**Task:** Return exactly and only these lines: the first of the listing through the one containing "Gibbs probability measure".

**Extracted data:**
/-- **The configurational energy variance per site converges.** For the pinned anharmonic chain
(`ω₂ > 0`, `lam, β ≥ 0`) at `T > 0`, with `ν_n` the configurational Gibbs probability measure
`Z⁻¹ e^{-Φ_{n+1}/T} dq` of the `(n+1)`-site chain: `Var_{ν_n}(Φ_{n+1})/(n+1) → σ²` for some `σ² ≥ 0`.
[folklore] -/
theorem confVariance_div_tendsto {ω₂ lam β : ℝ} (hω : 0 < ω₂) (hl : 0 ≤ lam) (hβ : 0 ≤ β) (γ : ℝ)
    {T : ℝ} (hT : 0 < T) :
    ∃ σ2 : ℝ, 0 ≤ σ2 ∧ Tendsto (fun n : ℕ =>
      Var[(pinnedChain ω₂ lam β γ).potential (n + 1);
        (ENNReal.ofReal (∫ q : Fin (n + 1) → ℝ,
            Real.exp (-(pinnedChain ω₂ lam β γ).potential (n + 1) q / T)))⁻¹ •
          volume.withDensity fun q =>
            ENNReal.ofReal (Real.exp (-(pinnedChain ω₂ lam β γ).potential (n + 1) q / T))] /
        ((n : ℝ) + 1)) atTop (𝓝 σ2) := by
  set P := pinnedChain ω₂ lam β γ with hP
  -- ### the objects `a, k, h, ρ`
  set a : ℝ → ℝ := fun x => Real.exp (-P.U x / (4 * T)) with hadef
  have ha : ∀ x, a x = Real.exp (-P.U x / (4 * T)) := fun x => rfl
  set k : ℝ → ℝ → ℝ := fun x y => a x * Real.exp (-P.V (y - x) / T) * a y with hkdef
  have hk : ∀ x y, k x y = a x * Real.exp (-P.V (y - x) / T) * a y := fun x y => rfl
  set h : ℝ → ℝ → ℝ := fun x y => (P.U x + P.U y) / 2 + P.V (y - x) with hhdef
  have hh : ∀ x y, h x y = (P.U x + P.U y) / 2 + P.V (y - x) := fun x y => rfl
  set ρ : Measure ℝ := volume.withDensity fun x => ENNReal.ofReal (a x ^ 2) with hρdef
  have hρ : ρ = volume.withDensity fun x => ENNReal.ofReal (a x ^ 2) := rfl
  haveI : IsFiniteMeasure ρ := isFiniteMeasure_siteMeasure (β := β) (γ := γ) hω hl hT ha hρ
  have hρ0 : ρ ≠ 0 := siteMeasure_ne_zero (β := β) (γ := γ) hω hl hT ha hρ
  have hU0 : ∀ x, 0 ≤ P.U x := pinnedChain_U_nonneg hω.le hl γ
  have hV0 : ∀ r, 0 ≤ P.V r := pinnedChain_V_nonneg hβ γ
  have hUc : Continuous P.U := pinnedChain_continuous_U γ
  have hVc : Continuous P.V := pinnedChain_continuous_V γ
  have hint : Integrable fun x => a x ^ 2 := integrable_siteWeight_sq (β := β) (γ := γ) hω hl hT ha
  obtain ⟨-, ham, hapos, -, hab, hUab⟩ := siteWeight_props (β := β) (γ := γ) hω.le hl hT ha
  obtain ⟨hkc, hksymm, hkpos, -, hkb⟩ := transferKernel_props hω.le hl hβ hT ha hk
  obtain ⟨hkhm, hkhb, hkh2m, hkh2b, hkhsymm, -⟩ := insertionKernel_bounds hω.le hl hβ hT ha hk hh
  -- ### the operators
  obtain ⟨A, hA, hsa, hcomp, himp, hA0⟩ :=
    exists_transferOperator (μ := ρ) hkc.stronglyMeasurable hkb hksymm hkpos hρ0
  obtain ⟨H₁, hH₁⟩ := exists_kernelOp (μ := ρ) hkhm.stronglyMeasurable hkhb
  obtain ⟨H₂, hH₂⟩ := exists_kernelOp (μ := ρ) hkh2m.stronglyMeasurable hkh2b
  have hH₁sa : IsSelfAdjoint H₁ := isSelfAdjoint_kernelOp hkhm.stronglyMeasurable hkhb hkhsymm hH₁
  have hsymA : ∀ x y, ⟪A x, y⟫ = ⟪x, A y⟫ := fun x y => hsa.isSymmetric x y
  have hsymH : ∀ x y, ⟪H₁ x, y⟫ = ⟪x, H₁ y⟫ := fun x y => hH₁sa.isSymmetric x y
  -- a common bound for the kernels and the boundary functions
  set C : ℝ := 1 + 5 * T + 108 * T ^ 2 + 64 * T ^ 2 with hC
  have hkbC : ∀ x y, ‖k x y‖ ≤ C := fun x y => (hkb x y).trans (by rw [hC]; nlinarith [sq_nonneg T])
  have hkhbC : ∀ x y, ‖k x y * h x y‖ ≤ C := fun x y =>
    (hkhb x y).trans (by rw [hC]; nlinarith [sq_nonneg T])
  have hkh2bC : ∀ x y, ‖k x y * h x y ^ 2‖ ≤ C := fun x y =>
    (hkh2b x y).trans (by rw [hC]; nlinarith [sq_nonneg T])
  have hUabC : ∀ x, ‖P.U x ^ 2 * a x‖ ≤ C := fun x => (hUab x).trans (by rw [hC]; nlinarith [sq_nonneg T])
  -- ### boundary vectors
  set b : Lp ℝ 2 ρ := (memLp_two_of_bound (μ := ρ) ham hab).toLp a with hbdef
  have hUam : Measurable fun x => P.U x ^ 2 * a x := (hUc.measurable.pow_const 2).mul ham
  set bU : Lp ℝ 2 ρ := (memLp_two_of_bound (μ := ρ) hUam hUabC).toLp _ with hbUdef
  have hb : (b : ℝ → ℝ) =ᵐ[ρ] a := (memLp_two_of_bound (μ := ρ) ham hab).coeFn_toLp
  have hbU : (bU : ℝ → ℝ) =ᵐ[ρ] fun x => P.U x ^ 2 * a x :=
    (memLp_two_of_bound (μ := ρ) hUam hUabC).coeFn_toLp
  -- ### the identities
  have hid := fun n => gibbsMoments_eq_inner (P := P) hT.ne' ha hUc.measurable hab hk hρ
    hkc.measurable hkbC hkhm hkhbC hkh2m hkh2bC hA hH₁ hH₂ hb hUabC hbU n
  -- ### spectral data
  obtain ⟨φ, hφ1, hφpos, hAφ, θ, hθ0, hθ, hpow⟩ := himp.exists_norm_pow_sub_le hsa hcomp hA0
  set lam : ℝ := ‖A‖ with hlamdef
  have hlam : 0 < lam := norm_pos_iff.2 hA0
  -- positivity of `b` and of the partition functions
  have hbpos : IsStrictlyPositiveFun b := by
    unfold IsStrictlyPositiveFun
    filter_upwards [hb] with x hx
    rw [hx]; exact hapos x
  have hbP : IsPositiveFun b := hbpos.isPositiveFun hρ0
  have hc0 : 0 < ⟪φ, b⟫ := by rw [real_inner_comm]; exact inner_pos hbP hφpos
  have hAnP : ∀ n, IsPositiveFun ((A ^ n) b) := by
    intro n
    induction n with
    | zero => simpa using hbP
    | succ n ih => rw [pow_succ', mul_apply_eq_comp]; exact (himp _ ih).isPositiveFun hρ0
  have hZpos' : ∀ n, 0 < ⟪b, (A ^ n) b⟫ := fun n =>
    calc (0 : ℝ) < ⟪(A ^ n) b, b⟫ := inner_pos (hAnP n) hbpos
      _ = ⟪b, (A ^ n) b⟫ := real_inner_comm _ _
  have hzt : Tendsto (fun n => ⟪b, (A ^ n) b⟫ / lam ^ n) atTop (𝓝 (⟪φ, b⟫ ^ 2)) :=
    tendsto_inner_pow_div hlam hθ0 hθ hpow
  obtain ⟨zs, hzs0, hzsc, hzsle⟩ := exists_pos_le_of_tendsto (fun n => div_pos (hZpos' n) (pow_pos hlam n))
    (by positivity) hzt
  have hz : ∀ n, zs * lam ^ n ≤ ⟪b, (A ^ n) b⟫ := fun n =>
    (le_div_iff₀ (pow_pos hlam n)).1 (hzsle n)
  -- ### the covariance bounds
  set e1 : ℕ → ℕ → ℝ := fun n l => ⟪(A ^ l) b, H₁ ((A ^ (n - 1 - l)) b)⟫ / ⟪b, (A ^ n) b⟫ with he1
  set e2 : ℕ → ℕ → ℕ → ℝ := fun n l m =>
    if l < m then ⟪(A ^ l) b, H₁ ((A ^ (m - l - 1)) (H₁ ((A ^ (n - 1 - m)) b)))⟫ / ⟪b, (A ^ n) b⟫
    else if m < l then ⟪(A ^ m) b, H₁ ((A ^ (l - m - 1)) (H₁ ((A ^ (n - 1 - l)) b)))⟫ / ⟪b, (A ^ n) b⟫
    else ⟪(A ^ l) b, H₂ ((A ^ (n - 1 - l)) b)⟫ / ⟪b, (A ^ n) b⟫ with he2
  set Cf : ℕ → ℝ := fun d => if d = 0 then ⟪φ, H₂ φ⟫ / lam - (⟪φ, H₁ φ⟫ / lam) ^ 2 else
      ⟪H₁ φ, (A ^ (d - 1)) (H₁ φ)⟫ / lam ^ (d + 1) - (⟪φ, H₁ φ⟫ / lam) ^ 2 with hCf
  obtain ⟨C₁, C₂, C₃, r, hr0, hr1, H1, H2, H3⟩ := exists_covariance_bounds (A := A) (H₁ := H₁)
    (H₂ := H₂) (φ := φ) (b := b) (lam := lam) (θ := θ) (zs := zs) hsymA hsymH hφ1 hAφ hlam hθ0 hθ
    hpow hzs0 hz hzsc e1 (fun _ _ _ => rfl) e2
    (fun n l m hlm _ => by rw [he2]; dsimp only; rw [if_pos hlm])
    (fun n l m => by
      rw [he2]; dsimp only
      rcases lt_trichotomy l m with hlm | rfl | hml
      · rw [if_pos hlm, if_neg (not_lt.2 hlm.le), if_pos hlm]
      · rfl
      · rw [if_neg (not_lt.2 hml.le), if_pos hml, if_pos hml])
    (fun n l _ => by rw [he2]; dsimp only; rw [if_neg (lt_irrefl _), if_neg (lt_irrefl _)])
    Cf (by rw [hCf]; dsimp only; rw [if_pos rfl]) (fun d hd => by rw [hCf]; dsimp only; rw [if_neg hd.ne'])
  have hces := tendsto_sum_sum_div hr0 hr1 H1 H2 H3
  set σ2 : ℝ := Cf 0 + 2 * ∑' d, Cf (d + 1) with hσ2
  set CS : ℕ → ℝ := fun n => ∑ l ∈ Finset.range n, ∑ m ∈ Finset.range n, (e2 n l m - e1 n l * e1 n m)
    with hCS
  set KR : ℝ := 2 * ‖b‖ * ‖bU‖ / zs with hKR
  -- ### per `n`: the variance of `Φ_{n+1}` versus the covariance double sum
  have hmain : ∀ n : ℕ,
      |Var[P.potential (n + 1); (ENNReal.ofReal (∫ q : Fin (n + 1) → ℝ,
          Real.exp (-P.potential (n + 1) q / T)))⁻¹ • volume.withDensity fun q =>
            ENNReal.ofReal (Real.exp (-P.potential (n + 1) q / T))] - CS n| ≤
        KR + 2 * Real.sqrt (CS n * KR) ∧ 0 ≤ CS n := by
    intro n
    obtain ⟨hnn, -, hbd⟩ := abs_variance_potential_sub_sum_cov_le (P := P) (n := n) hT hU0 hV0 hUc
      hVc ha hint hh rfl
    obtain ⟨hsum, hKRn⟩ := sum_cov_eq_sum_range (P := P) (n := n) hT hU0 hV0 hUc hVc ha hint hab hk hh
      hρ hkc.measurable hkbC hkhm hkhbC hkh2m hkh2bC hA hsymA hH₁ hH₂ hb hUabC hbU rfl e1
      (fun _ => rfl) e2 (fun l m hlm => by rw [he2]; dsimp only; rw [if_pos hlm])
      (fun l m => by
        rw [he2]; dsimp only
        rcases lt_trichotomy l m with hlm | rfl | hml
        · rw [if_pos hlm, if_neg (not_lt.2 hlm.le), if_pos hlm]
        · rfl
        · rw [if_neg (not_lt.2 hml.le), if_pos hml, if_pos hml])
      (fun l => by rw [he2]; dsimp only; rw [if_neg (lt_irrefl _), if_neg (lt_irrefl _)])
    have hKRle : (⟪bU, (A ^ n) b⟫ + ⟪b, (A ^ n) bU⟫) / (2 * ⟪b, (A ^ n) b⟫) ≤ KR :=
      boundary_ratio_le hsymA hφ1 hlam hθ0 hθ.le hpow hzs0 hz bU n
    rw [hsum] at hbd hnn
    rw [hKRn] at hbd
    refine ⟨hbd.trans ?_, hnn⟩
    have hKR0 : 0 ≤ KR := by positivity
    gcongr
  exact ⟨σ2, (tendsto_div_succ_of_abs_sub_le (fun n => (hmain n).2) (fun n => (hmain n).1) hces).1,
    (tendsto_div_succ_of_abs_sub_le (fun n => (hmain n).2) (fun n => (hmain n).1) hces).2⟩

**Solved problem:**
/-- **The configurational energy variance per site converges.** For the pinned anharmonic chain
(`ω₂ > 0`, `lam, β ≥ 0`) at `T > 0`, with `ν_n` the configurational Gibbs probability measure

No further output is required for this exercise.